We define deception as measures taken to confuse or mislead an adversary with respect to the location, capability, operational status, mission type, and/or robustness of a national security system or payload. While many deception measures could be taken at the system level, such as constructing different payloads or components in a manner that would make them difficult to distinguish from others that perform different functions, there are deception measures one could take at an architectural, operational, or organizational level as well. To the degree that deception measures are successful, an adversary either: (a) will not attack a given space system or capability that he would attack if he realized what and where it was or the actual function it performed; or (b) may be induced to attack systems that do not provide the capabilities that he is attempting to degrade.
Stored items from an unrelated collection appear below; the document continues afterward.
/-!
# THE ARCHIMEDEAN HALF OF S1′ FROM THE FRAME'S REGULAR DATA ALONE: the rational diagonal frames discharged («(W4e)»; Landherr 1936; Rogawski 1990 §14.2)

Topic `NumberTheory/Rogawski1990`; namespace `Literature.NumberTheory.Rogawski1990`.  THEOREMS ONLY (no `def`, no instance, no notation, no axiom, no named fact, no `sorry`).
Cell `pub/hodgecm-mathlib`, ENGINE T1 (crux H413 = `stmt-HodgeConjecture-24833`); (ST-∞) witness road, brick (W4e) (F0P3a-p07 (g9); LEAD F0P3a-plan (g10)).  Count-neutral; HONEST
LABEL: HC_CM is proved only modulo the printed citations until rung 0 closes.

* **`exists_rational_diagonal_frame`** — a `c`-hermitian non-degenerate `H ∈ M₃(L)` has a RATIONAL diagonal frame in `formCongr` shape: `∃ α P, c(P)ᵀ · diag α · P = H`, `αᵢ ≠ 0`,
  `c αᵢ = αᵢ` (★ `Landherr.exists_congr_diagonal` gives `c(G)ᵀ H G = diag α`; invert the congruence with ★ `formCongr_inv_formCongr`, `P := G⁻¹`).
* **`exists_archSingularMembers_withData_of_regularData`**, **`exists_archSingularMembers_of_regularData`** — ★ p843796's two heads with the frame binders
  `α′ P hP hα′ hhermα β Q hQ hβ hhermβ` DISCHARGED (`H′`: the lemma above with `hd′`; `Φ₃`: ★ `formCongr_quasiSplitFrame_diagonal`, ★ `quasiSplitWeights_ne_zero`,
  ★ `cmConjRingHom_quasiSplitWeights`): the five archimedean conjuncts of S1′ from the S1′ frame's REGULAR archimedean Weil data and NOTHING ELSE.

## References
* [Landherr1936HermitianForms] W. Landherr, *Äquivalenz Hermitescher Formen über einem beliebigen algebraischen Zahlkörper*, Abh. Math. Sem. Hamburg 11 (1936), §1.
* [Rogawski1990] J. D. Rogawski, *Automorphic Representations of Unitary Groups in Three Variables*, Ann. of Math. Stud. 123 (1990), §4.3 (4.3.1) p. 43; Prop. 10.1.2 (b)
  p. 146; §14.2 (14.2.1) p. 232; §14.5 Lemma 14.5.2 (b) pp. 238–239.
* [Kottwitz1988] R. E. Kottwitz, *Tamagawa numbers*, Ann. of Math. 127 (1988), Prop. 2.
-/

set_option autoImplicit false

noncomputable section

open MeasureTheory Measure Filter Topology NumberField NumberField.InfinitePlace NumberField.mixedEmbedding Equiv Function Set
open Literature.MeasureTheory.Group Literature.NumberTheory.Automorphic
open Literature.NumberTheory.Automorphic.UnitaryGroup hiding hermForm
open Literature.AlgebraicGeometry.ShimuraVarieties (unitaryGroup hermForm)
open Literature.LinearAlgebra.Matrix
open scoped Matrix MatrixGroups Matrix.Norms.Operator ContDiff NNReal ENNReal

namespace Literature.NumberTheory.Rogawski1990

section Frame

variable (L : Type) [Field L] [NumberField L] [IsCMField L]
import Mathlib
import HarnessLib
import Summits.Ventures.LatticeQCDFlow.Scaling.WilsonIdentityFlowLaw
import Summits.Ventures.LatticeQCDFlow.Scaling.U1IdentityFlowVolumeLaw

/-!
# LatticeQCDFlow / Scaling — the STRONG-COUPLING law of the untrained sampler: as `β → 0`,
# `(1 − Z(β)²/Z(2β))/β² → Var_μ(T)` and `(1 − Z(β/2)²/Z(β))/β² → Var_μ(T)/4` for every tilt family;
# U(1) plaquettes: `(1 − I₀(β)²/I₀(2β))/β² → ½`, `(1 − I₀(β/2)²/I₀(β))/β² → ⅛`; Wilson: `Var_Haar(S)`

HONEST FRAMING: exact (Metropolis-corrected) sampling algorithms for lattice gauge theory;
figures of merit are autocorrelation/cost numbers at stated couplings and volumes; no
continuum-physics claim.

Venture `LatticeQCDFlow` (cell pub-lqcd), topic `Scaling`; FANOUT row 3 (`s0-u1-a`, S0-B
implementation A, GEN-16).  NEW WORK of the cell (elementary calculus on Mathlib's analytic cumulant
generating function), not a published result; NO definition is introduced.  For a probability
reference law `μ` and a tilt `e^{βT}μ/Z(β)` with all exponential moments (`Z = mgf T μ`), the ESS
`Z(β)²/Z(2β) = exp(2·cgf(β) − cgf(2β))` and the Bhattacharyya ceiling
`Z(β/2)²/Z(β) = exp(2·cgf(β/2) − cgf(β))` have vanishing first and known second derivative at
`β = 0` (`cgf'' (0) = Var_μ(T)`, Mathlib `variance_tilted_mul`), so one l'Hôpital step gives the
quadratic law at strong coupling (value-free; the companion of row 3's weak-coupling files):

* §1 **`tendsto_div_sq_of_hasDerivAt`** — if `h(0) = 0`, `h'(0) = 0` and `h'` has derivative `c`
  at `0`, then `h(t)/t² → c/2` as `t → 0` (`t ≠ 0`);
* §2 any tilt family: `hasDerivAt_cgf`, `hasDerivAt_deriv_cgf`, `iteratedDeriv_two_cgf_zero`
  (`= Var_μ(T)`); **`tendsto_one_sub_mgf_sq_div_double_div_sq`**
  `(1 − Z(β)²/Z(2β))/β² → Var_μ(T)` and **`tendsto_one_sub_mgf_half_sq_div_div_sq`**
  `(1 − Z(β/2)²/Z(β))/β² → Var_μ(T)/4`;
* §3 U(1) (`μ = (2π)⁻¹dθ` on `(0, 2π]`, `T = cos`, `Z = I₀`, `Var(cos) = ½`):
  **`tendsto_one_sub_besselI_sq_div_double_div_sq`** `(1 − I₀(β)²/I₀(2β))/β² → ½` and
  **`tendsto_one_sub_besselI_half_sq_div_div_sq`** `(1 − I₀(β/2)²/I₀(β))/β² → ⅛`;
* §4 Wilson, product Haar (`T = −S`): **`wilsonIdentityFlow_one_sub_essFrac_div_sq_tendsto`**
  `(1 − Z(β)²/Z(2β))/β² → Var_Haar(S)` and **`wilsonIdentityFlow_one_sub_bhattSq_div_sq_tendsto`**
  `(1 − Z(β/2)²/Z(β))/β² → Var_Haar(S)/4` (`Z = (partitionFunction ρ ·).toReal`).

Reading (value-free; no number of ours is computed or implied): at strong coupling the untrained
exact sampler is nearly perfect, with an ESS deficit `Var_μ(T)·β² + o(β²)` and an acceptance-ceiling
deficit a quarter of it; per U(1) plaquette the coefficients are `½` and `⅛`.  NOT CLAIMED: the
acceptance itself to second order (it sits between `(8/9)·ESS` and the ceiling, so only its ceiling
deficit `≥ β²Var/4·(1 + o(1))` follows); uniformity in the volume; any value at the cell's `(β, L)`;
nothing re-scored, SEALED.md untouched.
-/

noncomputable section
Given the physics of space defense and attack, deception is likely a critical element of any space system resilience effort.
Summary
As we have noted previously, all of these resilience measures, along with reconstitution and defensive measures, and alternate/cross domain abilities may be used individually and collectively to achieve warfighting mission assurance. Resilience is but one contributor to that equation. But we believe it is a critical component to define at the system level, in the control of the system designer, analyst, and operational commander to help drive those requirements that cannot be addressed through resilience alone.
The National Space Policy, the National Security Space Strategy, and DoDD 3100.10 require that space mission assurance and resilience be included in space system planning. This taxonomy is an appropriate basis for that planning and should be used to address these policy requirements.